カタルーニャ自治州で、新しいオーガニック食品店とカフェが誕生する。

このチェーンは、エコヴェリタスという新しい企業の一事業となる予定である。これは、スペインの小売業グループのカプラボ、スペインの食品企業のボルヘス、そして一人の大学教授と4人の小規模な投資家によるジョイントベンチャーである。

エサデ大学のマーケティングの教授であるカルロス・トレシーリャ氏は、スペインにおける、オーガニック食品の成長が秘める潜在能力は計り知れないとし、この好機をつかもうと決意して、カタルーニャ内の企業に彼の計画を持ち込んだ。そこで、カプラボの副会長で共同経営者のシルヴィオ・エリアス・マリモン氏と、ボルヘスの共同経営者であるホセ・ポンタネモス氏が、トレシーリャ氏と力を合わせようということになったのだ。

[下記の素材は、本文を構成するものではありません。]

/-!
# QUANT lane R8, T-DEC, ROUTE 2: `TreeBuiltAD3` BY STRUCTURAL INDUCTION from two EXPLICIT decomposition cells — the gate of a component
# (`AD3GateCell`) and the product of two components (`AD3ProdCell`) — hence `AD3GateCell ∧ AD3ProdCell ⟹ TreeBuiltAD3` (kernel)

builds on p205010 (kernel theorem, internal audit signed; external expert review pending)

Support file (`--supports stmt-CriticalPhenomena-4575`), QUANT lane, TYPER seat prim-quant-stmt (gen 31), rung R8 of
`run/shared/lean/prim/quant/LADDER.md`; continues `…QuantTreeBuiltCells` (`AD3Decomp`, `TreeBuiltAD3`) and `…QuantTreeBuiltAD3Rows`
(`TreeBuiltAD3 ⟹ FarTreeRow`).  One plain definition (`IsAD3Component`, the component predicate of `AD3Decomp`), two `@[conjecture]` cells,
theorems with standard axioms, no sorries.

THE INDUCTION.  Carry the invariant "AD3⁺-decomposable at every gate `q` and every floor `x′ ≤ x`" along census-2 g53's `TreeBuilt`:
`δ₀`, `δ₁` are heavy degenerate pairs; floor-lowering is free (the invariant quantifies over lower floors); at a GATE `q₀` the law
`gate μ q₀ = Σ_k v_k·gate(ω_k) q₀` is the mixture of the gated components, and the invariant at gate `q·q₀` supplies components admissible at
gate `q·q₀` — so one needs an AD3⁺ decomposition at gate `q` of the `q₀`-GATE OF ONE COMPONENT (`AD3GateCell`: for pairs and for triples through
`0` this is elementary bookkeeping — a gated pair is a zero pair or a triple through `0`, admissible by `gate_gate` —, the content is the
4-atom law `{0, s₁, s₂, s₃}` = gate of a triple with `s₁ > 0`); at a CONVOLUTION `μ₁ ∗ μ₂ = Σ_{j,k} v_j v′_k·(ω_j ∗ ω′_k)` (bilinearity), so one
needs an AD3⁺ decomposition of the PRODUCT OF TWO COMPONENTS (`AD3ProdCell`, ≤ 9 atoms).  Mixtures of AD3⁺ decompositions are AD3⁺
decompositions (`ad3Decomp_mixture`).  Both cells are explicit finite-parameter DECOMPOSITION statements (∃ weights), unlike the INEQUALITY
cells PP/PT/TT of Route 1; note `AD3ProdCell ⟹` PP/PT/TT (an AD3⁺-decomposed product is admissible, `gate_decAt_of_AD3Decomp`).
EXACT CENSUS (typer g31, `explore/ad3_gatecell.py`, `ad3_closure.py`; exact LPs): `AD3GateCell` 9 560 instances / 0 (heavy 4 021, light pair
836, triple 4 703; gates `q, q₀` down to `1/3·1/5`); `AD3ProdCell` 2 350 / 0 (by kinds H⊗H 371, H⊗L2 147, H⊗L3 1 022, L2⊗L2 11, L2⊗L3 168,
L3⊗L3 631; every product also admissible); products of two HEAVY pairs are heavy-decomposable in only 85 % of cases (4 540 / 5 315), so light
components are genuinely needed even there.

* `LawDec.IsAD3Component y q T M ω` — the component predicate (heavy pair / admissible light pair / admissible non-HD triple of mean `T` on `{0..M}`).
* `LawDec.ad3Decomp_of_component`, **`LawDec.ad3Decomp_mixture`** — bookkeeping.
* `LawDec.AD3GateCell`, `LawDec.AD3ProdCell` (`@[conjecture]`).
* `LawDec.isAD3Component_laws` — a component is a probability law of mean `T` (tool for the cells' provers).
* **`LawDec.treeBuiltAD3_of_cells : AD3GateCell → AD3ProdCell → TreeBuiltAD3`** (the induction `ad3Decomp_of_treeBuilt`, floors `x′ ≤ x` carried
  along so that floor-lowering is free);  **`farTreeRow_of_AD3Cells : AD3GateCell → AD3ProdCell → Quant.FarTreeRow`** (with
  `farTreeRow_of_treeBuiltAD3` of `…QuantTreeBuiltAD3Rows`).
HONEST STATUS: `AD3GateCell`, `AD3ProdCell`, `TreeBuiltAD3`, `TreeBuiltDEC`, `FarTreeRow` OPEN; nothing here is a published result; RATE class
log\* / honest sentence unchanged.

[this work]; `TreeBuilt`: prim-quant-census-2 g53; mixtures: prim-quant-stmt g22 (this lane).  The gluing rows served
[cite: KozmaNitzan2024, Conjecture 3 (p. 15)]; product measure [cite: Grimmett1999, §1.3 p. 10].
-/

noncomputable section

namespace Summit.CriticalPhenomena.PercolationContinuityZ3.Theorems

namespace Quant

open Finset

/-- two-point law notation `TP[lo, hi, g, h] = g·[h = hi] + (1 − g)·[h = lo]` (as in the lane's other files). -/
local notation3 "TP[" lo ", " hi ", " g ", " h "]" =>
  (g : ℝ) * (if (h : ℕ) = (hi : ℕ) then (1 : ℝ) else 0) + (1 - (g : ℝ)) * (if (h : ℕ) = (lo : ℕ) then (1 : ℝ) else 0)

/-- three-atom law notation `TR[s₁, s₂, s₃, p₁, p₂, p₃, h] = p₁·[h = s₁] + p₂·[h = s₂] + p₃·[h = s₃]`. -/
local notation3 "TR[" s₁ ", " s₂ ", " s₃ ", " p₁ ", " p₂ ", " p₃ ", " h "]" =>
  (p₁ : ℝ) * (if (h : ℕ) = (s₁ : ℕ) then (1 : ℝ) else 0) + (p₂ : ℝ) * (if (h : ℕ) = (s₂ : ℕ) then (1 : ℝ) else 0)
    + (p₃ : ℝ) * (if (h : ℕ) = (s₃ : ℕ) then (1 : ℝ) else 0)

namespace LawDec

/-! ### Components and mixtures -/

/-- **AD3⁺ COMPONENT** at floor `y`, gate `q`, mean `T`, top `M`: (H) a heavy pair `{lo, hi; γ}` (`lo ≤ hi ≤ M`, `y ≤ qγ`), (L2) a light pair
(`lo < hi ≤ M`, `qγ < y`) with `gate_q` DEC at every layer `j′ < M`, or (L3) a three-atom law with positive masses, not heavy-decomposable, with
`gate_q` DEC at every layer — each of mean `T`.  Verbatim the disjunction inside `AD3Decomp`. [this work] -/
def IsAD3Component (y q T : ℝ) (M : ℕ) (ω : ℕ → ℝ) : Prop :=
  (∃ (lo hi : ℕ) (γ : ℝ), lo ≤ hi ∧ hi ≤ M ∧ 0 ≤ γ ∧ γ ≤ 1 ∧ y ≤ q * γ ∧
      (lo : ℝ) + ((hi : ℝ) - lo) * γ = T ∧ ω = fun h => TP[lo, hi, γ, h]) ∨
  (∃ (lo hi : ℕ) (γ : ℝ), lo < hi ∧ hi ≤ M ∧ 0 ≤ γ ∧ γ ≤ 1 ∧ q * γ < y ∧
      (lo : ℝ) + ((hi : ℝ) - lo) * γ = T ∧ (∀ j', j' < M → DECAt y j' M (gate (fun h => TP[lo, hi, γ, h]) q)) ∧
      ω = fun h => TP[lo, hi, γ, h]) ∨
  (∃ (s₁ s₂ s₃ : ℕ) (p₁ p₂ p₃ : ℝ), s₁ < s₂ ∧ s₂ < s₃ ∧ s₃ ≤ M ∧ 0 < p₁ ∧ 0 < p₂ ∧ 0 < p₃ ∧ p₁ + p₂ + p₃ = 1 ∧
      p₁ * (s₁ : ℝ) + p₂ * (s₂ : ℝ) + p₃ * (s₃ : ℝ) = T ∧
      ((s₂ : ℝ) ≤ T ∧ q * (T - s₂) < y * ((s₃ : ℝ) - s₂) ∨ T < (s₂ : ℝ) ∧ q * (T - s₁) < y * ((s₃ : ℝ) - s₁)) ∧
      (∀ j', j' < M → DECAt y j' M (gate (fun h => TR[s₁, s₂, s₃, p₁, p₂, p₃, h]) q)) ∧
      ω = fun h => TR[s₁, s₂, s₃, p₁, p₂, p₃, h])

/-- `AD3Decomp` unfolded with `IsAD3Component`. [this work] -/
theorem ad3Decomp_iff (y q T : ℝ) (M : ℕ) (μ : ℕ → ℝ) :
    AD3Decomp y q T M μ ↔ ∃ (κ : Type) (_ : Fintype κ) (v : κ → ℝ) (ω : κ → ℕ → ℝ),
      (∀ k, 0 ≤ v k) ∧ (∑ k, v k = 1) ∧ (∀ h, μ h = ∑ k, v k * ω k h) ∧ (∀ k, 0 < v k → IsAD3Component y q T M (ω k)) :=
  Iff.rfl

/-- a single component is an AD3⁺ decomposition of itself. [this work] -/
theorem ad3Decomp_of_component {y q T : ℝ} {M : ℕ} {ω : ℕ → ℝ} (h : IsAD3Component y q T M ω) : AD3Decomp y q T M ω :=
  (ad3Decomp_iff y q T M ω).2 ⟨Unit, inferInstance, fun _ => 1, fun _ => ω, fun _ => zero_le_one, by simp, fun h => by simp,
    fun _ _ => h⟩

/-- a point mass `δ_s` (`s ≤ M`) of a law with `y ≤ q` is an AD3⁺ component: the degenerate heavy pair `{s, s; 1}`. [this work] -/
theorem isAD3Component_point (y q : ℝ) (M s : ℕ) (hs : s ≤ M) (hyq : y ≤ q) :
    IsAD3Component y q (s : ℝ) M (fun h => if h = s then (1 : ℝ) else 0) := by
  refine Or.inl ⟨s, s, 1, le_rfl, hs, zero_le_one, le_rfl, by rw [mul_one]; exact hyq, by ring, ?_⟩
  funext h; ring

/-- **MIXTURES**: if `μ = Σ_i w_i·ν_i` (`w ≥ 0`, `Σ w = 1`) and every charged `ν_i` is AD3⁺-decomposable at `(y, q, T, M)`, so is `μ`. [this work] -/
theorem ad3Decomp_mixture {ι : Type} [Fintype ι] (y q T : ℝ) (M : ℕ) (μ : ℕ → ℝ) (w : ι → ℝ) (ν : ι → ℕ → ℝ)
    (hw0 : ∀ i, 0 ≤ w i) (hw1 : ∑ i, w i = 1) (hμ : ∀ h, μ h = ∑ i, w i * ν i h)
    (hdec : ∀ i, 0 < w i → AD3Decomp y q T M (ν i)) : AD3Decomp y q T M μ := by
  classical
  have hdec' : ∀ i : {i : ι // 0 < w i}, ∃ (κ : Type) (_ : Fintype κ) (v : κ → ℝ) (ω : κ → ℕ → ℝ),
      (∀ k, 0 ≤ v k) ∧ (∑ k, v k = 1) ∧ (∀ h, ν i.1 h = ∑ k, v k * ω k h) ∧ (∀ k, 0 < v k → IsAD3Component y q T M (ω k)) :=
    fun i => (ad3Decomp_iff y q T M (ν i.1)).1 (hdec i.1 i.2)
  choose κf hfin v ω hv0 hv1 hν hcomp using hdec'
  letI : ∀ i, Fintype (κf i) := hfin
  refine (ad3Decomp_iff y q T M μ).2 ⟨(Σ i : {i : ι // 0 < w i}, κf i), inferInstance, fun p => w p.1.1 * v p.1 p.2,
    fun p => ω p.1 p.2, fun p => mul_nonneg (hw0 _) (hv0 _ _), ?_, fun h => ?_, fun p hp => ?_⟩
  · rw [Fintype.sum_sigma]
    have e : ∀ i : {i : ι // 0 < w i}, ∑ r : κf i, w i.1 * v i r = w i.1 := fun i => by
      rw [← Finset.mul_sum, hv1 i, mul_one]
    simp only [e]
    have e2 := Finset.sum_subtype (p := fun i => 0 < w i) (F := inferInstance) (Finset.univ.filter (fun i => 0 < w i))
      (by intro i; simp) (fun i => w i)
    rw [← e2, Finset.sum_filter, ← hw1]
    refine Finset.sum_congr rfl fun i _ => ?_
    by_cases hp : 0 < w i
    · rw [if_pos hp]
    · rw [if_neg hp]; exact le_antisymm (hw0 i) (not_lt.1 hp)
  · rw [hμ h, Fintype.sum_sigma]
    have e : ∀ i : {i : ι // 0 < w i}, ∑ r : κf i, w i.1 * v i r * ω i r h = w i.1 * ν i.1 h := by
      intro i
      rw [hν i h, Finset.mul_sum]
      refine Finset.sum_congr rfl fun r _ => ?_
      ring
    simp only [e]
    have e2 := Finset.sum_subtype (p := fun i => 0 < w i) (F := inferInstance) (Finset.univ.filter (fun i => 0 < w i))
      (by intro i; simp) (fun i => w i * ν i h)
    rw [← e2, Finset.sum_filter]
    refine Finset.sum_congr rfl fun i _ => ?_
    by_cases hp : 0 < w i
    · rw [if_pos hp]
    · rw [if_neg hp, ← le_antisymm (hw0 i) (not_lt.1 hp), zero_mul]
  · have hvp : 0 < v p.1 p.2 := by
      by_contra hle; rw [not_lt] at hle
      have : w p.1.1 * v p.1 p.2 ≤ 0 := mul_nonpos_of_nonneg_of_nonpos (hw0 _) hle
      linarith
    exact hcomp p.1 p.2 hvp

エコヴェリタスの最初の店舗は、130uの面積をもち、2週間のうちに、サリア(バルセロナ)にオープン予定である。エコヴェリタスの最初のカフェとその他2つのオーガニック食品店が、3ヶ月以内にオープンの予定だ。

● カスティーリャ・ラ・マンチャ自治州、オーガニック耕地を3倍に

カスティーリャ・ラ・マンチャ自治州の農業委員会は、これから5年で同州内のオーガニック生産エリアを3倍にすると発表した。

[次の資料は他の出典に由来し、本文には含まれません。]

import Summits.Ventures.WeilGRH.UniformConductorFloorPrincipalMod281Log12Data
import Summits.Ventures.WeilGRH.TwistedGramCellCheckColsE
import HarnessLib

/-!
# The PRINCIPAL character mod 281 at `a = (log 12)/2` — EVEN cell row `5`, columns `0…7` (file F1 of 2 for this row: 4 kernel chunks of width 2)

Cell `rh-explicit`, WEIL TRACK — GRH ARM (weil-grh-1 gen10; weil-grh-2 gen13's door-E pipeline at the `S = 2^80`, 256-MODE table `Log12Table.tab256`
(`UniformConductorFloorLog12TableHi.lean`): with the 128-mode table the door is NOT positive definite for `χ₀` mod 281 (best even `λ_float = −0.0050` at
`14 × 127`; the far-block truncation loss ≈ `0.02` exceeds the margin `0.014` of `281` over the 32-mode Galerkin bottom `277.05`), with far block `B₃ = 255`
it is: even `λ = +0.00125` at `14 × 255`, `θ = 2/64` (`14 × 200` still fails).  At this width one even ROW exceeds the kernel memory guard, so the even rows
are checked by column HALVES (`TwistedGramCellCheckColsE.lean`) (width 2, ≈ 25–30 s each) in two or three files per row (35 files: the farm's kernel memory guard is cumulative over a file and the chunk cost grows with the row index) and re-glued; the mathematics and the door are unchanged).
Kernel facts only (`checkCellECols` chunks glued into `checkCellERows … i 1` by `checkCellERows_of_cols`); RH/GRH-free; standard axioms.
References: H. Yoshida (1992) §§5–7 [Yoshida1992HermitianForms]; R. E. Moore (1966) Ch. 3 [Moore1966]; N. J. Higham (2002) [Higham2002ASNA].
-/

namespace Summit.Ventures.WeilGRH.PrincipalMod281Log12
open Literature.NumberTheory.LFunctions Literature.NumberTheory.LFunctions.Yoshida1992 Encl
open Literature.Analysis.ValidatedNumerics.NumericsMP Literature.Analysis.SpecialFunctions
open Summit.Ventures.WeilGRH.Log12Table
open Summit.Ventures.WeilGRH.TwistedEncl
open scoped Real ComplexConjugate ArithmeticFunction.vonMangoldt

/-- even cell row `5`, columns `0…1`, principal mod 281 at `(log 12)/2`. [cite: Moore1966, Ch. 3 (interval arithmetic: inclusion property)] -/
theorem tE281r5c0 : checkCellECols (2 ^ 80) C εs281 LQ281 tab256 dE281 60 23 DE281 5 0 2 = true := by
  set_option maxHeartbeats 0 in
  set_option maxRecDepth 200000 in decide +kernel
/-- even cell row `5`, columns `2…3`, principal mod 281 at `(log 12)/2`. [cite: Moore1966, Ch. 3 (interval arithmetic: inclusion property)] -/
theorem tE281r5c1 : checkCellECols (2 ^ 80) C εs281 LQ281 tab256 dE281 60 23 DE281 5 2 2 = true := by
  set_option maxHeartbeats 0 in
  set_option maxRecDepth 200000 in decide +kernel
/-- even cell row `5`, columns `4…5`, principal mod 281 at `(log 12)/2`. [cite: Moore1966, Ch. 3 (interval arithmetic: inclusion property)] -/
theorem tE281r5c2 : checkCellECols (2 ^ 80) C εs281 LQ281 tab256 dE281 60 23 DE281 5 4 2 = true := by
  set_option maxHeartbeats 0 in
  set_option maxRecDepth 200000 in decide +kernel
/-- even cell row `5`, columns `6…7`, principal mod 281 at `(log 12)/2`. [cite: Moore1966, Ch. 3 (interval arithmetic: inclusion property)] -/
theorem tE281r5c3 : checkCellECols (2 ^ 80) C εs281 LQ281 tab256 dE281 60 23 DE281 5 6 2 = true := by
  set_option maxHeartbeats 0 in
  set_option maxRecDepth 200000 in decide +kernel

end Summit.Ventures.WeilGRH.PrincipalMod281Log12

同地方農業長のアレハンドロ・アロンソ氏は、カスティーリャ・ラ・マンチャ自治州でのオーガニック製品の生産・製造に関する認可の手続き、処理、判定を規定する新しい法制度を発表する中で、目標も発表した。アロンソ氏によると、現在、オーガニック耕地は14790ha、生産者・加工者を含めた関係者は424人である。まず最初の目標は45000ha達成である。

この制度では、オーガニック生産者に対して、(転換のための)主要コストを資金援助するという補助金制度を設けている。それは“ヨーロッパ中に広がって”おり、カスティーリャ・ラ・マンチャ自治州でも1996〜2001年の間に3倍になった。

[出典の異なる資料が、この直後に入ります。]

/-- **THE EXTENSIVE VALUE FLOOR ON THE TV-H FILES**: `−16t²L/U ≤ E_PQG^sector(a, b)` on
`hubbardRingTV L t U` at half filling `a + b = L ≥ 2`, `U > 0` (`(8|t|√L)²/(4U) = 16t²L/U`).
[folklore] -/
theorem hubbardRingTV_pqgSectorEnergy_ge_linear {L : ℕ} (hL : 2 ≤ L) (t : ℚ) {U : ℚ} (hU : 0 < U)
    {a b : ℕ} (hN : a + b = L) :
    -(16 * (t : ℝ) ^ 2 * (L : ℝ) / U) ≤
      pqgSectorEnergy (fun p q => ((hubbardRingTV L t U).h p q : ℂ))
        (fun p q r s => ((hubbardRingTV L t U).eri p q r s : ℂ))
        ((hubbardRingTV L t U).ecore : ℂ) a b := by
  have hcard : a + b = Fintype.card (Fin L) := by rw [Fintype.card_fin]; exact hN
  have hΛ : 2 ≤ Fintype.card (Fin L) := by rw [Fintype.card_fin]; exact hL
  have hU' : (0 : ℝ) < (U : ℝ) := by exact_mod_cast hU
  have hb := sub_le_pqgSectorEnergy_rowSum hcard hΛ (sum_norm_hubbardRingTV_h_le L t U)
    (StrongCouplingDoublon.hubbardRingTV_h_diag L t U) hU' (StrongCouplingDoublon.hubbardRingTV_eri L t U)
    ((hubbardRingTV L t U).ecore : ℂ)
  have hcore : (((hubbardRingTV L t U).ecore : ℚ) : ℂ).re = 0 := by simp [hubbardRingTV]
  have hL' : Real.sqrt (L : ℝ) ^ 2 = L := Real.sq_sqrt (Nat.cast_nonneg _)
  have hconst : (4 * (2 * |(t : ℝ)|) * Real.sqrt (Fintype.card (Fin L))) ^ 2 / (4 * U)
      = 16 * (t : ℝ) ^ 2 * (L : ℝ) / U := by
    rw [Fintype.card_fin, mul_pow, mul_pow, hL', mul_pow, sq_abs]
    field_simp
    ring
  rw [hcore, hconst, zero_sub] at hb
  exact hb

end TVH

/-! ### §3 The conjecture leaf's scaled gap is at most `4` per site -/

section Leaf

open Summit.Ventures.CertifiedQuantumChemistry.Hamiltonians

/-- **`ĉ_DQG(2n;U) ≤ 8n`** in the leaf's spelling (`n ≥ 1`, `U > 0`): `E₀(n, n) ≤ 0` at half filling and
`E_PQG^sector ≥ −16·(2n)/U` (`t = 1`), so `(U/4)·(E₀ − E_PQG) ≤ 4·(2n) = 8n` — at most `4` per site.
[folklore] -/
theorem scaledGap_sector_le_linear {n : ℕ} (hn : 1 ≤ n) {U : ℚ} (hU : 0 < U) :
    ((U : ℝ) / 4) * (Model.energy (hubbardRingTV (2 * n) 1 U) n n -
        Model.pqgSectorEnergy (hubbardRingTV (2 * n) 1 U) n n) ≤ 8 * n := by
  have hU' : (0 : ℝ) < (U : ℝ) := by exact_mod_cast hU
  have hE : Model.energy (hubbardRingTV (2 * n) 1 U) n n ≤ 0 :=
    StrongCouplingDoublon.hubbardRingTV_sectorGroundEnergy_le_zero 1 U (by omega : n + n = 2 * n)
  have hP : -(16 * ((1 : ℚ) : ℝ) ^ 2 * ((2 * n : ℕ) : ℝ) / U) ≤
      Model.pqgSectorEnergy (hubbardRingTV (2 * n) 1 U) n n :=
    hubbardRingTV_pqgSectorEnergy_ge_linear (by omega) 1 hU (by omega : n + n = 2 * n)
  simp only [Rat.cast_one, one_pow, mul_one, Nat.cast_mul, Nat.cast_ofNat] at hP
  calc ((U : ℝ) / 4) * (Model.energy (hubbardRingTV (2 * n) 1 U) n n -
        Model.pqgSectorEnergy (hubbardRingTV (2 * n) 1 U) n n)
      ≤ ((U : ℝ) / 4) * (16 * (2 * (n : ℝ)) / U) :=
        mul_le_mul_of_nonneg_left (by linarith) (by positivity)
    _ = 8 * n := by
        field_simp
        ring

/-- **`ĉ_DQG+S²(2n;U) ≤ 8n`** in the leaf's spelling (`n ≥ 1`, `U > 0`): the singlet-restricted value
is above the sector value. [folklore] -/
theorem scaledGap_singlet_le_linear {n : ℕ} (hn : 1 ≤ n) {U : ℚ} (hU : 0 < U) :
    ((U : ℝ) / 4) * (Model.energy (hubbardRingTV (2 * n) 1 U) n n -
        Model.pqgSingletEnergy (hubbardRingTV (2 * n) 1 U) n) ≤ 8 * n := by
  have hU' : (0 : ℝ) < (U : ℝ) := by exact_mod_cast hU
  have hnk : n ≤ Fintype.card (Fin (2 * n)) := by rw [Fintype.card_fin]; omega
  have h3 : Model.pqgSectorEnergy (hubbardRingTV (2 * n) 1 U) n n ≤
      Model.pqgSingletEnergy (hubbardRingTV (2 * n) 1 U) n :=
    pqgSectorEnergy_le_pqgSingletEnergy _ _ _ hnk
  refine le_trans ?_ (scaledGap_sector_le_linear hn hU)
  exact mul_le_mul_of_nonneg_left (by linarith) (by positivity)

/-- **ANY LIMIT OF `ĉ_DQG(2n;·)` IS AT MOST `8n`** (`n ≥ 1`): if the scaled gap converges along
`U → ∞` to `c`, then `0 ≤ c ≤ 8n` — IF the constant `c n` of `ConjectureSU2_DQG` exists, its per-site
value `c n / (2n)` is at most `4`. [folklore] -/
theorem scaledGap_sector_limit_le_linear {n : ℕ} (hn : 1 ≤ n) {c : ℝ}
    (hc : Filter.Tendsto (fun U : ℚ => ((U : ℝ) / 4) *
        (Model.energy (hubbardRingTV (2 * n) 1 U) n n -
          Model.pqgSectorEnergy (hubbardRingTV (2 * n) 1 U) n n)) Filter.atTop (nhds c)) :
    c ∈ Set.Icc (0 : ℝ) (8 * n) :=
  isClosed_Icc.mem_of_tendsto hc (Filter.eventually_atTop.2 ⟨1, fun _ hU =>
    ⟨(scaledGap_sector_mem_Icc hn (lt_of_lt_of_le one_pos hU)).1,
      scaledGap_sector_le_linear hn (lt_of_lt_of_le one_pos hU)⟩⟩)

/-- **ANY LIMIT OF `ĉ_DQG+S²(2n;·)` IS AT MOST `8n`** (`n ≥ 1`) — the per-site value of the constant of
`ConjectureSU2_DQGS2`, if it exists, is at most `4`. [folklore] -/
theorem scaledGap_singlet_limit_le_linear {n : ℕ} (hn : 1 ≤ n) {c : ℝ}
    (hc : Filter.Tendsto (fun U : ℚ => ((U : ℝ) / 4) *
        (Model.energy (hubbardRingTV (2 * n) 1 U) n n -
          Model.pqgSingletEnergy (hubbardRingTV (2 * n) 1 U) n)) Filter.atTop (nhds c)) :
    c ∈ Set.Icc (0 : ℝ) (8 * n) :=
  isClosed_Icc.mem_of_tendsto hc (Filter.eventually_atTop.2 ⟨1, fun _ hU =>
    ⟨(scaledGap_singlet_mem_Icc hn (lt_of_lt_of_le one_pos hU)).1,
      scaledGap_singlet_le_linear hn (lt_of_lt_of_le one_pos hU)⟩⟩)

end Leaf

end StrongCouplingGap

end Summit.Ventures.CertifiedQuantumChemistry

この計画では、自治州の農家登録簿に登録されたオーガニック耕地を持つ生産者に、これから5年間で、840万ユーロの投資が予見されている。

● オーガニック青果の需要、生産ともに増加傾向(ドイツ)

市場と価格報告センター(Zentralen Markt und Preisberichtstelle=ZMP)によれば、2001年、オーガニック青果の需要は、50%近く増加した。連邦消費者省次官のゲラルド・タルハイム博士は、ドレスデンに近いロンマッシュにあるオーガニック団体Gaa所属の野菜生産者たちに話しながら、「このニュースはオーガニックで野菜を生産する人たちにとって、さらに生産を増やすことができる良い機会だね。」と言っている。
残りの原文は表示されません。